# Dash lights dimmer switch, fix instead of replace?



## etepsnewo (Jul 5, 2008)

My dash lights finally went out on my 95 Nissan Sentra 200SX and would not come back on by just adjusting the dimmer switch. It's been iffy for years now but finally gave up the ghost, or so I thought. All the conversations I have seen in the forums say to replace the dimmer switch so I was surprised to discover this dimmer switch is actually pretty easy to service instead. Here is a link to my photos and comments I prepared for each step. I posted them to my flickr account for anyone to reference that is faced with the same problem. I think its worth a try before you track down or order a new switch. They say, "A penny saved, is a penny earned" but now a days it's more like "$50 saved is $50 earned". Hope this helps ! https://www.flickr.com/photos/[email protected]/sets/72157649290776385/


----------



## chulk (May 8, 2017)

Did you just have to put new grease on the dimmer switch and then it started working again??


----------



## ex-tech (Nov 14, 2015)

chulk said:


> Did you just have to put new grease on the dimmer switch and then it started working again??

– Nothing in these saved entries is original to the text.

/-- **Soundness of the `r`-checker over a totally real field: `rank E(ℚ) ≤ r`** (the proof of
`rank_le_two_of_checkR` with the count generalised). [cite: Cassels1991LecturesEllipticCurves, §15] -/
theorem rank_le_of_checkRLe (r : ℕ) (fr : ClFieldCertR)
    (hθ : aeval θ (MonicCubic.poly fr.core.a fr.core.b fr.core.c) = 0)
    (h3 : finrank ℚ K = 3) (hF : fr.check = true) (hpr : fr.core.primeList.Forall Nat.Prime) (ccr : ClCurveCertR)
    (hc : checkRLe r fr ccr = true) :
    ((⟨0, ccr.cc.A, 0, ccr.cc.B, ccr.cc.C⟩ : WeierstrassCurve ℚ)).mordellWeilRank ≤ r := by
  classical
  have hC := fr.core_of_check hF
  have hirr := fr.irreducible_of_check hF
  have hq := fr.core.q_prime hpr
  have h0 := fr.lo_nonneg_of_check hF
  set fc := fr.core with hfc
  set cc := ccr.cc with hcc
  simp only [checkRLe, Bool.and_eq_true, decide_eq_true_eq, List.all_eq_true, List.any_eq_true,
    Bool.or_eq_true, beq_iff_eq] at hc
  obtain ⟨⟨⟨⟨⟨⟨⟨⟨⟨⟨⟨⟨⟨⟨⟨hΔ, hirrF⟩, hcub⟩, hder⟩, hdisc⟩, hND0⟩, hdn⟩, hdnC⟩, hcodes⟩, hdW1⟩, hdW2⟩, hQ⟩,
    hfamAll⟩, hord⟩, hcert⟩, hcount⟩ := hc
  haveI hE := isElliptic_of_deltaShort_ne hΔ
  have hirrF' := irreducible_of_noRootMod hirrF
  -- `θ_E`, `D`, `M = D·q`
  have haev := aeval_lin_eq_zero_of_coords hθ cc.t hcub
  have hderiv : (3 : 𝓞 K) * (lin hθ cc.t.1 cc.t.2.1 cc.t.2.2) ^ 2 +
      2 * ((cc.A : ℤ) : 𝓞 K) * (lin hθ cc.t.1 cc.t.2.1 cc.t.2.2) + ((cc.B : ℤ) : 𝓞 K) =
        lin hθ cc.D.1 cc.D.2.1 cc.D.2.2 := by
    simpa using deriv_eq_of_coords hθ cc.t cc.D [] hder
  have hD0 : (lin hθ cc.D.1 cc.D.2.1 cc.D.2.2 : 𝓞 K) ≠ 0 := lin_ne_zero_of_coords hirr hθ h3 _ hND0
  have hq0 : ((fc.q : ℕ) : 𝓞 K) ≠ 0 := by exact_mod_cast hq.ne_zero
  have hM0 : (lin hθ cc.D.1 cc.D.2.1 cc.D.2.2 : 𝓞 K) * ((fc.q : ℕ) : 𝓞 K) ≠ 0 := mul_ne_zero hD0 hq0
  have hgen := closure_tsupp_eq_top_of_dvd
    (dvd_mul_left ((fc.q : ℕ) : 𝓞 K) (lin hθ cc.D.1 cc.D.2.1 cc.D.2.2)) (fc.closure_q_eq_top_of_core hθ h3 hC hpr)
  have hDM : ∀ v : HeightOneSpectrum (𝓞 K), (3 : 𝓞 K) * (lin hθ cc.t.1 cc.t.2.1 cc.t.2.2) ^ 2 +
      2 * ((cc.A : ℤ) : 𝓞 K) * (lin hθ cc.t.1 cc.t.2.1 cc.t.2.2) + ((cc.B : ℤ) : 𝓞 K) ∈ v.asIdeal →
      (lin hθ cc.D.1 cc.D.2.1 cc.D.2.2 : 𝓞 K) * ((fc.q : ℕ) : 𝓞 K) ∈ v.asIdeal := by
    intro v hv
    rw [hderiv] at hv
    exact Ideal.mul_mem_right _ _ hv
  have hDW₁ : (lin hθ cc.D.1 cc.D.2.1 cc.D.2.2 : 𝓞 K) ∉ (fc.W₁c hθ h3 hC hpr).asIdeal :=
    lin_not_mem_of_invCert hθ _ (W₁c_asIdeal hθ h3 hC hpr) hdW1
  have hDW₂ : (lin hθ cc.D.1 cc.D.2.1 cc.D.2.2 : 𝓞 K) ∉ (fc.W₂c hθ h3 hC hpr).asIdeal :=
    lin_not_mem_of_invCert hθ _ (W₂c_asIdeal hθ h3 hC hpr) hdW2
  -- the support `T = {W₁, W₂} ∪ codes`
  set L := cc.codes.length with hL
  let Tf : Fin (L + 2) → HeightOneSpectrum (𝓞 K) := Matrix.vecCons (fc.W₁c hθ h3 hC hpr)
    (Matrix.vecCons (fc.W₂c hθ h3 hC hpr) fun i => codePrimeC hθ h3 hC hpr (cc.codes.get i))
  have hT : ∀ w : HeightOneSpectrum (𝓞 K),
      (lin hθ cc.D.1 cc.D.2.1 cc.D.2.2 : 𝓞 K) * ((fc.q : ℕ) : 𝓞 K) ∈ w.asIdeal → ∃ i, Tf i = w := by
    intro w hw
    rcases w.isPrime.mem_or_mem hw with hD | hqw
    · obtain ⟨l, hl, hldvd, hlw⟩ := exists_prime_dvd_norm_mem w hD0 hD
      rw [natAbs_norm_lin_coords hirr hθ h3, hdn] at hldvd
      obtain ⟨a, ha, hla⟩ := (Prime.dvd_prod_iff hl.prime).mp hldvd
      obtain ⟨pe, hpe, rfl⟩ := List.mem_map.mp ha
      obtain ⟨hany, hrowcodes⟩ := hdnC pe hpe
      have hany' : (fc.primes.any fun e => e.p == pe.1) = true := by simpa [List.any_eq_true] using hany
      obtain ⟨hrow, hrowp⟩ := row_mem hany'
      have hpp : (fc.row pe.1).p.Prime := fc.prime_of_mem hpr hrow
      have hl_eq : l = pe.1 :=
        (Nat.prime_dvd_prime_iff_eq hl (hrowp ▸ hpp)).mp (hl.dvd_of_dvd_pow hla)
      have hlw' : ((fc.row pe.1).p : 𝓞 K) ∈ w.asIdeal := by rw [hrowp, ← hl_eq]; exact hlw
      obtain ⟨C', hC', hw'⟩ :=
        exists_code_of_natCast_mem hirr hθ h3 hpp (fc.row_check_of_mem_core hC hrow).1 w hlw'
      rcases hrowcodes C' hC' with hmem | ⟨ci, -, hci, hinv⟩
      · obtain ⟨i, hi⟩ := List.mem_iff_get.mp hmem
        obtain ⟨hc1, hc2⟩ := hcodes _ (List.get_mem _ i)
        have hc1' : (fc.primes.any fun e => e.p == (cc.codes.get i).1) = true := by
          simpa [List.any_eq_true] using hc1
        refine ⟨i.succ.succ, HeightOneSpectrum.ext ?_⟩
        simp only [Tf, Matrix.cons_val_succ]
        rw [codePrimeC_asIdeal hθ h3 hC hpr hc1' hc2, hi, hw']
      · exact absurd hD (lin_not_mem_of_invCert hθ w hw' hinv)
    · rcases eq_W₁c_or_W₂c hθ h3 hC hpr w hqw with rfl | rfl
      · exact ⟨0, by simp [Tf]⟩
      · exact ⟨1, by simp [Tf]⟩
  -- the family
  set fm := famR fr cc with hfm
  let W : Fin fm.length → 𝓞 K := fun j => lin hθ (fm.get j).2.2.g.1 (fm.get j).2.2.g.2.1 (fm.get j).2.2.g.2.2
  have hfam : ∀ j : Fin fm.length, famCheckR fr cc.D (fm.get j) = true := fun j => hfamAll _ (List.get_mem _ j)
  have hfam1 : ∀ j : Fin fm.length, famCheck fc cc.D (fm.get j) = true := fun j => famCheck_of_famCheckR (hfam j)
  have hW0 : ∀ j, W j ≠ 0 := fun j => lin_ne_zero_of_famCheck_core hθ h3 hC (hfam1 j)
  have hWval : ∀ j (v : HeightOneSpectrum (𝓞 K)),
      (lin hθ cc.D.1 cc.D.2.1 cc.D.2.2 : 𝓞 K) * ((fc.q : ℕ) : 𝓞 K) ∉ v.asIdeal →
        v.valuation K (algebraMap (𝓞 K) K (W j)) = 1 :=
    fun j v hv => valuation_eq_one_of_support _ _ (supp_of_famCheck_core hθ h3 hC hpr (hfam1 j)) v hv
  obtain ⟨ρ, hρ⟩ := fr.exists_rho_of_check hθ h3 hF
  have hsg : ∀ (k : Fin 3) (j : Fin fm.length),
      (sgAt fr (fm.get j) k = true ↔ ρ k (algebraMap (𝓞 K) K (W j)) < 0) :=
    fun k j => sgAt_iff_of_famCheckR hθ ρ h0 hρ (hfam j) k
  have hρ0 : ∀ (k : Fin 3) (j : Fin fm.length), ρ k (algebraMap (𝓞 K) K (W j)) ≠ 0 :=
    fun k j => rho_ne_zero_of_famCheckR hθ ρ h0 hρ (hfam j) k
  -- independence modulo squares: the parity certificate
  have hind : ∀ S : Finset (Fin fm.length), IsSquare (∏ i ∈ S, algebraMap (𝓞 K) K (W i)) → S = ∅ := by
    intro S hS
    refine indep_of_parity_certificate (fun i => algebraMap (𝓞 K) K (W i)) (bitR fr cc) ?_ hcert S hS
    intro k S' hS'
    have hS'' : IsSquare (∏ i ∈ S', W i) := isSquare_prod_of_isSquare_prod_coe _ hS'
    have hreal : ∀ kk : Fin 3,
        Even (S'.filter fun i => sgAt fr (fm.get i) kk = true).card := fun kk => by
      have h := even_card_of_isSquare_real (ρ kk) (fun i => algebraMap (𝓞 K) K (W i)) (fun i => hρ0 kk i) hS'
      convert h using 2
      exact Finset.filter_congr (fun i _ => hsg kk i)
    obtain ⟨k, hk⟩ := k
    rcases k with _ | _ | _ | _ | _ | k
    · simpa [bitR, bitRowR, sgAt] using hreal 0
    · simpa [bitR, bitRowR, sgAt] using hreal 1
    · simpa [bitR, bitRowR, sgAt] using hreal 2
    · exact even_card_of_isSquare_valuation (fc.W₁c hθ h3 hC hpr) W hW0 _
        (fun i => by
          show ((!decide ((2 : ℤ) ∣ famL₁ (fm.get i))) = true ↔ _)
          rw [log_W₁c_of_famCheck hθ h3 hC hpr (hfam1 i)]; simp) hS'
    · exact even_card_of_isSquare_valuation (fc.W₂c hθ h3 hC hpr) W hW0 _
        (fun i => by
          show ((!decide ((2 : ℤ) ∣ famL₂ (fm.get i))) = true ↔ _)
          rw [log_W₂c_of_famCheck hθ h3 hC hpr (hfam1 i)]; simp) hS'
    · have hk' : k < fc.chars.length := by rw [hfc]; omega
      have hch : fc.chars.getD k ((3 : ℕ), (0 : ℤ), (0 : ℤ)) ∈ fc.chars := by
        rw [List.getD_eq_getElem?_getD, List.getElem?_eq_getElem hk', Option.getD_some]
        exact List.getElem_mem hk'
      obtain ⟨h2, ψ, hψ⟩ := fc.exists_psi_of_core hθ h3 hC hpr hch
      haveI : Fact (fc.chars.getD k (3, 0, 0)).1.Prime := ⟨fc.char_prime hpr hch⟩
      have h := even_card_filter_eulerBit hθ (ℓ := (fc.chars.getD k (3, 0, 0)).1) (by omega) ψ hψ
        (fun i => (fm.get i).2.2.g) (fun i => not_dvd_evalInt_of_famCheck (hfam1 i) hch) hS''
      convert h using 2
      exact Finset.filter_congr (fun i _ => Iff.rfl)
  -- spanning of the `T`-units modulo squares
  have hodd : Odd (finrank ℚ K) := by rw [h3]; decide
  have hn : fm.length = NumberField.Units.rank K + 1 + (L + 2) := by
    rw [fr.units_rank_of_check hθ h3 hF]
    simp only [hfm, famR, fam, List.length_cons, List.length_map, hL]
    omega
  have hspan : ∀ u : K, u ≠ 0 →
      (∀ v : HeightOneSpectrum (𝓞 K),
        (lin hθ cc.D.1 cc.D.2.1 cc.D.2.2 : 𝓞 K) * ((fc.q : ℕ) : 𝓞 K) ∉ v.asIdeal → v.valuation K u = 1) →
      ∃ U : Finset (Fin fm.length), IsSquare (u * ∏ j ∈ U, algebraMap (𝓞 K) K (W j)) :=
    fun u hu huT => exists_isSquare_tunit_mul_prod hodd _ Tf hT hn (fun j => algebraMap (𝓞 K) K (W j))
      (fun j => RingOfIntegers.coe_ne_zero_iff.mpr (hW0 j)) hWval hind u hu huT
  -- the sieve is sound at rational points
  have hθQ : ∀ x : ℚ, algebraMap ℚ K x ≠ algebraMap (𝓞 K) K (lin hθ cc.t.1 cc.t.2.1 cc.t.2.2) :=
    ne_of_powIndep (powIndep_algebraMap hirrF' haev h3)
  have hFrel : (lin hθ cc.t.1 cc.t.2.1 cc.t.2.2 : 𝓞 K) ^ 3 + cc.A * (lin hθ cc.t.1 cc.t.2.1 cc.t.2.2) ^ 2 +
      cc.B * (lin hθ cc.t.1 cc.t.2.1 cc.t.2.2) + cc.C = 0 := by
    apply RingOfIntegers.coe_injective
    simpa only [map_add, map_mul, map_pow, map_intCast, _root_.map_zero] using MonicCubic.theta_rel haev
  -- the `θ_E`-order of the places
  have h12 : ρ ccr.o₀ ((lin hθ cc.t.1 cc.t.2.1 cc.t.2.2 : 𝓞 K) : K) <
      ρ ccr.o₁ ((lin hθ cc.t.1 cc.t.2.1 cc.t.2.2 : 𝓞 K) : K) :=
    lin_lt_lin hθ (ρ ccr.o₀) (ρ ccr.o₁) (h0 _) (hρ _).1 (hρ _).2 (h0 _) (hρ _).1 (hρ _).2 _ _ _
      (of_decide_eq_true hord.1)
  have h23 : ρ ccr.o₁ ((lin hθ cc.t.1 cc.t.2.1 cc.t.2.2 : 𝓞 K) : K) <
      ρ ccr.o₂ ((lin hθ cc.t.1 cc.t.2.1 cc.t.2.2 : 𝓞 K) : K) :=
    lin_lt_lin hθ (ρ ccr.o₁) (ρ ccr.o₂) (h0 _) (hρ _).1 (hρ _).2 (h0 _) (hρ _).1 (hρ _).2 _ _ _
      (of_decide_eq_true hord.2)
  have hadm0 : admR fr ccr ∅ ∅ = true := by
    simp only [admR, Bool.and_eq_true, decide_eq_true_eq, Finset.filter_empty, Finset.card_empty]
    exact ⟨⟨admStd3RQ_empty _ hQ _ _ _ _ _ _ _ _, by decide⟩, by decide⟩
  have hadm : ∀ x y : ℚ, y ^ 2 = x ^ 3 + cc.A * x ^ 2 + cc.B * x + cc.C →
      ∀ (T : Finset (Fin 0)) (U : Finset (Fin fm.length)),
        IsSquare ((algebraMap ℚ K x - algebraMap (𝓞 K) K (lin hθ cc.t.1 cc.t.2.1 cc.t.2.2)) *
          (∏ i ∈ T, algebraMap (𝓞 K) K (((fun i : Fin 0 => i.elim0 : Fin 0 → (𝓞 K)ˣ) i : (𝓞 K)ˣ) : 𝓞 K)) *
            ∏ j ∈ U, algebraMap (𝓞 K) K (W j)) → admR fr ccr T U = true := by
    intro x y hxy T U hsq
    have h1 : admStd3R (fun i : Fin 0 => i.elim0) (famNormR fr cc) (fun i : Fin 0 => i.elim0)
        (fun i : Fin 0 => i.elim0) (fun i : Fin 0 => i.elim0) (fun j => sgAt fr (fm.get j) ccr.o₀)
        (fun j => sgAt fr (fm.get j) ccr.o₁) (fun j => sgAt fr (fm.get j) ccr.o₂) T U = true :=
      admStd3R_sound hirrF' haev h3 (ρ ccr.o₀) (ρ ccr.o₁) (ρ ccr.o₂) h12 h23
        (w := fun i : Fin 0 => algebraMap (𝓞 K) K
          (((fun i : Fin 0 => i.elim0 : Fin 0 → (𝓞 K)ˣ) i : (𝓞 K)ˣ) : 𝓞 K))
        (g := fun j => algebraMap (𝓞 K) K (W j)) (fun i => i.elim0)
        (fun j => RingOfIntegers.coe_ne_zero_iff.mpr (hW0 j)) (fun i => i.elim0)
        (fun j => norm_of_famCheck_core hθ h3 hC) (fun i => i.elim0) (fun i => i.elim0) (fun i => i.elim0)
        (fun j => hsg _ j) (fun j => hsg _ j) (fun j => hsg _ j) x y hxy T U hsq
    have h2 := valRow_sound hFrel hθQ (fc.W₁c hθ h3 hC hpr) (by rw [hderiv]; exact hDW₁) hW0
      (r := fun j => bitRowR fr (fm.get j) 3) (fun j => by
        show ((!decide ((2 : ℤ) ∣ famL₁ (fm.get j))) = true ↔ _)
        rw [show algebraMap (𝓞 K) K (W j) = ((W j : 𝓞 K) : K) from rfl,
          log_W₁c_of_famCheck hθ h3 hC hpr (hfam1 j)]; simp) x y hxy T U hsq
    have h3' := valRow_sound hFrel hθQ (fc.W₂c hθ h3 hC hpr) (by rw [hderiv]; exact hDW₂) hW0
      (r := fun j => bitRowR fr (fm.get j) 4) (fun j => by
        show ((!decide ((2 : ℤ) ∣ famL₂ (fm.get j))) = true ↔ _)
        rw [show algebraMap (𝓞 K) K (W j) = ((W j : 𝓞 K) : K) from rfl,
          log_W₂c_of_famCheck hθ h3 hC hpr (hfam1 j)]; simp) x y hxy T U hsq
    simp only [admR, Bool.and_eq_true]
    exact ⟨⟨admStd3RQ_of_admStd3R hQ h1, h2⟩, h3'⟩
  exact mordellWeilRank_le_of_coverSet_cl_lt (A := cc.A) (B := cc.B) (C := cc.C)
    (⟨0, cc.A, 0, cc.B, cc.C⟩ : WeierstrassCurve ℚ) rfl rfl rfl rfl rfl hirrF' haev h3 hM0 hgen hDM hW0 hspan
    (Wu := fun i : Fin 0 => i.elim0) (adm := admR fr ccr) hadm0 hadm (s' := r) hcount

No, the key is to clean the contacts and slightly bend the contacts on the round switch, that is what tightens it up nicely.

I gotta say that was a nice trick and just saved me a lot of time and aggravation. I also found a bare wire back there, someone tried to splice something to the dimmer switch at some point, taped up the wire after repairing the contacts good as new.

Thanks for sharing


----------